Patients hospitalised with severe disease are usually given intravenous hydrocortisone, 100mg
four times daily, until oral delivery can be used13.

Treatment - Anti-inflammatories - Corticosteroids - Part 2

Most patients with IBD are treated at some point with systemic steroids. Two large multicentre
trials15, 16 in Crohn's disease showed that up to 83% of patients were in remission after four
months' treatment with corticosteroids, compared to 30% on placebo. The use of corticosteroids
in non-active Crohns disease does not appear to be effective in reducing the risk of relapse.
Once an acute attack has been controlled, the dose of steroid should be tapered and withdrawn.
Rectal corticosteroids undergo systemic absorption and should not be administered indefinitely.
However, some patients will relapse shortly after steroid withdrawal and 10-20% with chronic
symptoms may become corticosteroid-dependant and will require long-term treatment. Please
note that although the trials are all over 30 years old, the results are still valid and consistent42.

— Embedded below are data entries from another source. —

import Summits.Ventures.LatticeQCDFlow.Scoring.SchwingerDysonFreePropagator
import HarnessLib

/-!
# Wick's theorem for the four-point function of the free lattice field, from Schwinger–Dyson alone, and the interacting four-point hierarchy equation

HONEST FRAMING: exact (Metropolis-corrected) sampling algorithms for lattice gauge theory;
figures of merit are autocorrelation/cost numbers at stated couplings and volumes; no
continuum-physics claim.  (SCALAR calibration rung S0-A: not a gauge result.)

Venture `LatticeQCDFlow` (cell pub-lqcd), sub-topic `Scoring`; FANOUT row 2 (`s0-phi4`).  NEW WORK
of the cell.  Eighth file of the φ⁴ Schwinger–Dyson series.  The monomial identity
`⟨(Πφ^k) ∂_xS⟩ = k_x ⟨Πφ^{k[x↦k_x−1]}⟩` (`gibbs_sd_monomial_of_coercive`) is turned into a PRODUCT
RULE (`deriv_monomial_mul_site`: raising the exponent at `y` by one adds `δ_{xy}` times the old
monomial to the derivative) and read at degree three:

* `gibbs_sd_three_of_coercive` — `⟨φ_b φ_c φ_d ∂S/∂φ_x⟩ = δ_{bx}⟨φ_cφ_d⟩ + δ_{cx}⟨φ_bφ_d⟩ +
  δ_{dx}⟨φ_bφ_c⟩` (any real `λ`, `J` under coercivity);
* **`gibbs_four_point_sd_of_coercive`** / `gibbs_four_point_sd` (`λ > 0`, any `J`) — the
  four-point equation of the Schwinger–Dyson hierarchy,
  `Σ_z (J_{xz} + J_{zx}) ⟨φ_z φ_b φ_c φ_d⟩ + 4λ ⟨φ_x³ φ_b φ_c φ_d⟩
     = δ_{bx} G_{cd} + δ_{cx} G_{bd} + δ_{dx} G_{bc}`,  `G_{zy} = ⟨φ_zφ_y⟩`
  (an exact linear relation between the measured 4-point and 6-point insertions, reference-free);
* **`wick_four_point`** (`λ = 0`, `J + Jᵀ ≽ 2ε > 0`) — **Wick's theorem**
  `⟨φ_a φ_b φ_c φ_d⟩ = G_{ab}G_{cd} + G_{ac}G_{bd} + G_{ad}G_{bc}`, obtained by contracting the
  hierarchy equation with `G = (J + Jᵀ)⁻¹` (`free_propagator_mul`, `mul_eq_one_comm`) —
  no Gaussian integral is computed.  For the engine's free field (`m² > 0`) this is the population
  statement behind fourth-moment free-field checks (e.g. a vanishing Binder-type combination
  `⟨M⁴⟩ − 3⟨M²⟩²` for any linear functional `M`, by multilinearity).

NOT here: the `2k`-point Wick formula for `k ≥ 3` (same induction, not needed by the battery);
statistical power (numerics gate).
-/

namespace Summit.Ventures.LatticeQCDFlow.Scoring

open Real MeasureTheory Set Filter Finset

section Wick

variable {n : ℕ}

/-! ## The product rule on multi-indices -/

/-- **Product rule.**  Raising the exponent of a monomial at `y` by one, the Schwinger–Dyson
derivative term `k_x Π φ^{k[x ↦ k_x−1]}` changes by the Leibniz rule:
`k'_x Π φ^{k'[x↦k'_x−1]} = (k_x Π φ^{k[x↦k_x−1]}) φ_y + δ_{xy} Π φ^k` for `k' = k[y ↦ k_y + 1]`. -/
theorem deriv_monomial_mul_site (φ : Fin (n + 1) → ℝ) (k : Fin (n + 1) → ℕ)
    (x y : Fin (n + 1)) :
    ((Function.update k y (k y + 1) x : ℕ) : ℝ) *
        ∏ w, φ w ^ Function.update (Function.update k y (k y + 1)) x
          (Function.update k y (k y + 1) x - 1) w
      = (k x : ℝ) * (∏ w, φ w ^ Function.update k x (k x - 1) w) * φ y
        + (if y = x then (1 : ℝ) else 0) * ∏ w, φ w ^ k w := by
  by_cases hxy : y = x
  · subst hxy
    rw [if_pos rfl, one_mul, Function.update_self, Function.update_idem, Nat.add_sub_cancel,
      Function.update_eq_self]
    rcases Nat.eq_zero_or_pos (k y) with h0 | hpos
    · rw [h0]
      push_cast
      ring
    · have e1 : (∏ w, φ w ^ Function.update k y (k y - 1) w) * φ y = ∏ w, φ w ^ k w := by
        rw [← pow_one (φ y), prod_pow_mul_pow, Function.update_self, Function.update_idem,
          Nat.sub_add_cancel hpos, Function.update_eq_self]
      rw [mul_assoc, e1]
      push_cast
      ring
  · have hxy' : x ≠ y := fun h => hxy h.symm
    rw [if_neg hxy, zero_mul, add_zero, Function.update_of_ne hxy', Function.update_comm hxy]
    have e : Function.update (Function.update k x (k x - 1)) y (k y + 1)
        = Function.update (Function.update k x (k x - 1)) y
            (Function.update k x (k x - 1) y + 1) := by
      rw [Function.update_of_ne hxy]
    rw [e, ← prod_pow_mul_pow, pow_one, mul_assoc]

/-! ## Integrability of the degree-3 and degree-4 observables -/

/-- Integrability of `φ_x^m φ_b φ_c φ_d e^{−S}` under coercivity (`m = 1`: the 4-point density;
`m = 3`: the quartic insertion of the hierarchy equation). -/
theorem integrable_four_mul_gibbsWeight_of_coercive {J : Fin (n + 1) → Fin (n + 1) → ℝ}
    {lam ε K : ℝ} (hε : 0 < ε)
    (hS : ∀ φ : Fin (n + 1) → ℝ, ε * ∑ w, φ w ^ 2 - K ≤ latticePhi4Action J lam φ)
    (x b c d : Fin (n + 1)) (m : ℕ) :
    Integrable (fun φ : Fin (n + 1) → ℝ =>
      φ x ^ m * φ b * φ c * φ d * gibbsWeight J lam φ) := by
  set K1 : Fin (n + 1) → ℕ := Function.update (fun _ => 0) x m with hK1
  set K2 : Fin (n + 1) → ℕ := Function.update K1 b (K1 b + 1) with hK2
  set K3 : Fin (n + 1) → ℕ := Function.update K2 c (K2 c + 1) with hK3
  set K4 : Fin (n + 1) → ℕ := Function.update K3 d (K3 d + 1) with hK4
  refine (integrable_monomial_mul_gibbsWeight_of_coercive hε hS K4).congr
    (Eventually.of_forall fun φ => ?_)
  dsimp only
  rw [hK4, ← prod_pow_mul_pow, hK3, ← prod_pow_mul_pow, hK2, ← prod_pow_mul_pow, hK1,
    prod_pow_single]
  simp only [pow_one]

/-- Integrability of `φ_b φ_c φ_d F_x e^{−S}` under coercivity. -/
theorem integrable_three_mul_force_mul_gibbsWeight_of_coercive {J : Fin (n + 1) → Fin (n + 1) → ℝ}
    {lam ε K : ℝ} (hε : 0 < ε)
    (hS : ∀ φ : Fin (n + 1) → ℝ, ε * ∑ w, φ w ^ 2 - K ≤ latticePhi4Action J lam φ)
    (b c d x : Fin (n + 1)) :
    Integrable (fun φ : Fin (n + 1) → ℝ =>
      φ b * φ c * φ d * latticePhi4Force J lam φ x * gibbsWeight J lam φ) := by
  set K1 : Fin (n + 1) → ℕ := Function.update (fun _ => 0) b 1 with hK1
  set K2 : Fin (n + 1) → ℕ := Function.update K1 c (K1 c + 1) with hK2
  set K3 : Fin (n + 1) → ℕ := Function.update K2 d (K2 d + 1) with hK3
  refine (integrable_monomial_mul_force_mul_gibbsWeight_of_coercive hε hS K3 x).congr
    (Eventually.of_forall fun φ => ?_)
  dsimp only
  rw [hK3, ← prod_pow_mul_pow, hK2, ← prod_pow_mul_pow, hK1, prod_pow_single]
  simp only [pow_one]

/-! ## The three-point Schwinger–Dyson identity -/

/-- **`⟨φ_b φ_c φ_d ∂S/∂φ_x⟩ = δ_{bx}⟨φ_cφ_d⟩ + δ_{cx}⟨φ_bφ_d⟩ + δ_{dx}⟨φ_bφ_c⟩`**, under coercivity
(any real `λ`, `J`; coincident sites allowed). -/
theorem gibbs_sd_three_of_coercive {J : Fin (n + 1) → Fin (n + 1) → ℝ} {lam ε K : ℝ}
    (hε : 0 < ε) (hS : ∀ φ : Fin (n + 1) → ℝ, ε * ∑ w, φ w ^ 2 - K ≤ latticePhi4Action J lam φ)
    (x b c d : Fin (n + 1)) :
    gibbsExpect J lam (fun φ => φ b * φ c * φ d * latticePhi4Force J lam φ x)
      = (if b = x then (1 : ℝ) else 0) * gibbsExpect J lam (fun φ => φ c * φ d)
        + (if c = x then (1 : ℝ) else 0) * gibbsExpect J lam (fun φ => φ b * φ d)
        + (if d = x then (1 : ℝ) else 0) * gibbsExpect J lam (fun φ => φ b * φ c) := by
  set K0 : Fin (n + 1) → ℕ := fun _ => 0 with hK0
  set K1 : Fin (n + 1) → ℕ := Function.update K0 b (K0 b + 1) with hK1
  set K2 : Fin (n + 1) → ℕ := Function.update K1 c (K1 c + 1) with hK2
  set K3 : Fin (n + 1) → ℕ := Function.update K2 d (K2 d + 1) with hK3
  -- the monomials
  have e0 : ∀ φ : Fin (n + 1) → ℝ, ∏ w, φ w ^ K0 w = 1 := by
    intro φ; rw [hK0]; simp
  have e1 : ∀ φ : Fin (n + 1) → ℝ, ∏ w, φ w ^ K1 w = φ b := by
    intro φ; rw [hK1, ← prod_pow_mul_pow, e0, pow_one, one_mul]
  have e2 : ∀ φ : Fin (n + 1) → ℝ, ∏ w, φ w ^ K2 w = φ b * φ c := by
    intro φ; rw [hK2, ← prod_pow_mul_pow, e1, pow_one]
  have e3 : ∀ φ : Fin (n + 1) → ℝ, ∏ w, φ w ^ K3 w = φ b * φ c * φ d := by
    intro φ; rw [hK3, ← prod_pow_mul_pow, e2, pow_one]
  have hK0x : ((K0 x : ℕ) : ℝ) = 0 := by rw [hK0]; simp
  -- the derivative side, pointwise, by the product rule three times
  have eD : (fun φ : Fin (n + 1) → ℝ =>
      (K3 x : ℝ) * ∏ w, φ w ^ Function.update K3 x (K3 x - 1) w)
      = fun φ => (if b = x then (1 : ℝ) else 0) * (φ c * φ d)
          + (if c = x then (1 : ℝ) else 0) * (φ b * φ d)
          + (if d = x then (1 : ℝ) else 0) * (φ b * φ c) := by
    funext φ
    have hA3 := deriv_monomial_mul_site φ K2 x d
    have hA2 := deriv_monomial_mul_site φ K1 x c
    have hA1 := deriv_monomial_mul_site φ K0 x b
    rw [← hK3] at hA3
    rw [← hK2] at hA2
    rw [← hK1] at hA1
    rw [hA3, hA2, hA1, hK0x, e0, e1, e2]
    ring
  have eM : (fun φ : Fin (n + 1) → ℝ => (∏ w, φ w ^ K3 w) * latticePhi4Force J lam φ x)
      = fun φ => φ b * φ c * φ d * latticePhi4Force J lam φ x := by
    funext φ; rw [e3]
  -- integrability of the three two-point densities
  have hI : ∀ (y z : Fin (n + 1)) (cst : ℝ), Integrable (fun φ : Fin (n + 1) → ℝ =>
      cst * (φ y * φ z) * gibbsWeight J lam φ) := by
    intro y z cst
    refine ((integrable_pow_mul_pow_mul_gibbsWeight_of_coercive hε hS y z 1 1).const_mul cst).congr
      (Eventually.of_forall fun φ => ?_)
    simp only [pow_one]
    ring
  have hI12 : Integrable (fun φ : Fin (n + 1) → ℝ =>
      ((if b = x then (1 : ℝ) else 0) * (φ c * φ d) + (if c = x then (1 : ℝ) else 0) * (φ b * φ d))
        * gibbsWeight J lam φ) := by
    refine ((hI c d (if b = x then (1 : ℝ) else 0)).add
      (hI b d (if c = x then (1 : ℝ) else 0))).congr (Eventually.of_forall fun φ => ?_)
    simp only [Pi.add_apply]
    ring
  have h := gibbs_sd_monomial_of_coercive hε hS K3 x
  rw [eM, ← gibbsExpect_const_mul, eD,
    gibbsExpect_add J lam hI12 (hI b c (if d = x then (1 : ℝ) else 0)),
    gibbsExpect_add J lam (hI c d (if b = x then (1 : ℝ) else 0))
      (hI b d (if c = x then (1 : ℝ) else 0)),
    gibbsExpect_const_mul, gibbsExpect_const_mul, gibbsExpect_const_mul] at h
  exact h

/-! ## The four-point hierarchy equation and Wick's theorem -/

/-- **The four-point Schwinger–Dyson (hierarchy) equation**, under coercivity:
`Σ_z (J_{xz} + J_{zx}) ⟨φ_z φ_b φ_c φ_d⟩ + 4λ ⟨φ_x³ φ_b φ_c φ_d⟩ = δ_{bx}⟨φ_cφ_d⟩ + δ_{cx}⟨φ_bφ_d⟩ +
δ_{dx}⟨φ_bφ_c⟩`. -/
theorem gibbs_four_point_sd_of_coercive {J : Fin (n + 1) → Fin (n + 1) → ℝ} {lam ε K : ℝ}
    (hε : 0 < ε) (hS : ∀ φ : Fin (n + 1) → ℝ, ε * ∑ w, φ w ^ 2 - K ≤ latticePhi4Action J lam φ)
    (x b c d : Fin (n + 1)) :
    (∑ z, (J x z + J z x) * gibbsExpect J lam (fun φ => φ z * φ b * φ c * φ d))
        + 4 * lam * gibbsExpect J lam (fun φ => φ x ^ 3 * φ b * φ c * φ d)
      = (if b = x then (1 : ℝ) else 0) * gibbsExpect J lam (fun φ => φ c * φ d)
        + (if c = x then (1 : ℝ) else 0) * gibbsExpect J lam (fun φ => φ b * φ d)
        + (if d = x then (1 : ℝ) else 0) * gibbsExpect J lam (fun φ => φ b * φ c) := by
  rw [← gibbs_sd_three_of_coercive hε hS x b c d]
  have hI := fun z m => integrable_four_mul_gibbsWeight_of_coercive hε hS z b c d m
  have e : (fun φ : Fin (n + 1) → ℝ => φ b * φ c * φ d * latticePhi4Force J lam φ x)
      = fun φ => (∑ z, (J x z + J z x) * (φ z * φ b * φ c * φ d))
          + 4 * lam * (φ x ^ 3 * φ b * φ c * φ d) := by
    funext φ
    unfold latticePhi4Force
    rw [mul_add, Finset.mul_sum]
    congr 1
    · exact Finset.sum_congr rfl fun z _ => by ring
    · ring
  rw [e, gibbsExpect_add, gibbsExpect_sum, gibbsExpect_const_mul]
  · simp only [gibbsExpect_const_mul]
  · intro z _
    refine ((hI z 1).const_mul (J x z + J z x)).congr (Eventually.of_forall fun φ => ?_)
    simp only [pow_one]
    ring
  · refine (integrable_finsetSum Finset.univ fun z (_ : z ∈ Finset.univ) =>
      ((hI z 1).const_mul (J x z + J z x))).congr (Eventually.of_forall fun φ => ?_)
    simp only [Finset.sum_mul, pow_one]
    exact Finset.sum_congr rfl fun z _ => by ring
  · refine ((hI x 3).const_mul (4 * lam)).congr (Eventually.of_forall fun φ => ?_)
    ring

/-- **The four-point hierarchy equation for `λ > 0`**, any real `J` (incl. tachyonic). -/
theorem gibbs_four_point_sd {lam : ℝ} (hlam : 0 < lam) (J : Fin (n + 1) → Fin (n + 1) → ℝ)
    (x b c d : Fin (n + 1)) :
    (∑ z, (J x z + J z x) * gibbsExpect J lam (fun φ => φ z * φ b * φ c * φ d))
        + 4 * lam * gibbsExpect J lam (fun φ => φ x ^ 3 * φ b * φ c * φ d)
      = (if b = x then (1 : ℝ) else 0) * gibbsExpect J lam (fun φ => φ c * φ d)
        + (if c = x then (1 : ℝ) else 0) * gibbsExpect J lam (fun φ => φ b * φ d)
        + (if d = x then (1 : ℝ) else 0) * gibbsExpect J lam (fun φ => φ b * φ c) :=
  gibbs_four_point_sd_of_coercive one_pos (latticePhi4Action_coercive hlam J) x b c d

/-- **Wick's theorem (four-point function of the Gaussian lattice measure)**: for `λ = 0` and
`J + Jᵀ ≽ 2ε > 0`, with `G_{zy} = ⟨φ_z φ_y⟩`,
`⟨φ_a φ_b φ_c φ_d⟩ = G_{ab} G_{cd} + G_{ac} G_{bd} + G_{ad} G_{bc}` — derived from the
hierarchy equation and `G (J + Jᵀ) = 1` alone. -/
theorem wick_four_point {J : Fin (n + 1) → Fin (n + 1) → ℝ} {ε : ℝ} (hε : 0 < ε)
    (hJ : ∀ φ : Fin (n + 1) → ℝ, ε * ∑ w, φ w ^ 2 ≤ ∑ x, ∑ y, φ x * J x y * φ y)
    (a b c d : Fin (n + 1)) :
    gibbsExpect J 0 (fun φ => φ a * φ b * φ c * φ d)
      = gibbsExpect J 0 (fun φ => φ a * φ b) * gibbsExpect J 0 (fun φ => φ c * φ d)
        + gibbsExpect J 0 (fun φ => φ a * φ c) * gibbsExpect J 0 (fun φ => φ b * φ d)
        + gibbsExpect J 0 (fun φ => φ a * φ d) * gibbsExpect J 0 (fun φ => φ b * φ c) := by
  have hS := latticePhi4Action_coercive_of_quadForm_ge (J := J) le_rfl hJ
  -- the hierarchy equation at λ = 0
  have h4 : ∀ x, ∑ z, (J x z + J z x) * gibbsExpect J 0 (fun φ => φ z * φ b * φ c * φ d)
      = (if b = x then (1 : ℝ) else 0) * gibbsExpect J 0 (fun φ => φ c * φ d)
        + (if c = x then (1 : ℝ) else 0) * gibbsExpect J 0 (fun φ => φ b * φ d)
        + (if d = x then (1 : ℝ) else 0) * gibbsExpect J 0 (fun φ => φ b * φ c) := by
    intro x
    have h := gibbs_four_point_sd_of_coercive hε hS x b c d
    simpa using h
  -- `G (J + Jᵀ) = 1`, entrywise
  have hGA : ∀ z, ∑ x, gibbsExpect J 0 (fun φ => φ a * φ x) * (J x z + J z x)
      = if a = z then (1 : ℝ) else 0 := by
    intro z
    have hmat := mul_eq_one_comm.mp (free_propagator_mul hε hJ)
    have h := congrFun (congrFun hmat a) z
    rw [Matrix.mul_apply, Matrix.one_apply] at h
    simpa only [Matrix.add_apply, Matrix.transpose_apply, Matrix.of_apply] using h
  -- contract the hierarchy equation with `G_{a·}`
  have step1 : gibbsExpect J 0 (fun φ => φ a * φ b * φ c * φ d)
      = ∑ z, (if a = z then (1 : ℝ) else 0) *
          gibbsExpect J 0 (fun φ => φ z * φ b * φ c * φ d) := by
    simp only [ite_mul, one_mul, zero_mul, Finset.sum_ite_eq, Finset.mem_univ, if_true]
  have step2 : ∑ z, (if a = z then (1 : ℝ) else 0) *
          gibbsExpect J 0 (fun φ => φ z * φ b * φ c * φ d)
      = ∑ x, gibbsExpect J 0 (fun φ => φ a * φ x) *
          ∑ z, (J x z + J z x) * gibbsExpect J 0 (fun φ => φ z * φ b * φ c * φ d) := by
    rw [Finset.sum_congr rfl fun z _ => by rw [← hGA z]]
    simp only [Finset.sum_mul, Finset.mul_sum]
    rw [Finset.sum_comm]
    exact Finset.sum_congr rfl fun x _ => Finset.sum_congr rfl fun z _ => by ring
  rw [step1, step2, Finset.sum_congr rfl fun x _ => by rw [h4 x]]
  simp only [mul_add, Finset.sum_add_distrib, mul_ite, mul_zero, ite_mul, zero_mul,
    Finset.sum_ite_eq, Finset.mem_univ, if_true]
  ring

end Wick

end Summit.Ventures.LatticeQCDFlow.Scoring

Budesonide (9mg/day) is not as effective as prednisolone. It is poorly absorbed and rapidly


cleared by first-pass metabolism, thereby reducing the risk of adverse drug reactions. While it is
more expensive than conventional corticosteroids and produces more adrenal suppression than
placebo, budesonide is useful for patients in whom the minimisation of steroid side-effects is
particularly important12,17. It has an affinity for glucocorticoid receptors 50-100 times that of
prednisolone and so long-term treatment is not advocated and treatment should not be stopped
abruptly. Budesonide is licensed for Crohns disease affecting the ileum and the ascending
colon1.
Beclometasone dipropionate (5mg om for max. of 4 weeks) is licensed as an adjunct to
mesalazine for mild to moderate ulcerative colitis. Hydrocortisone, prednisolone and budesonide
are available for use as topical agents in UC and colitis in Crohns disease.

Steroid use is one of the risk factors in the development of osteoporosis. Click on the x-ray to
learn more.

Other steroids with promise are tixocortol pivalate (available in France and Canada) and
fluticasone propionate12,17,18 but tixocortol has a relatively low affinity for the corticosteroid
receptor and fluticasone has poor clinical efficacy.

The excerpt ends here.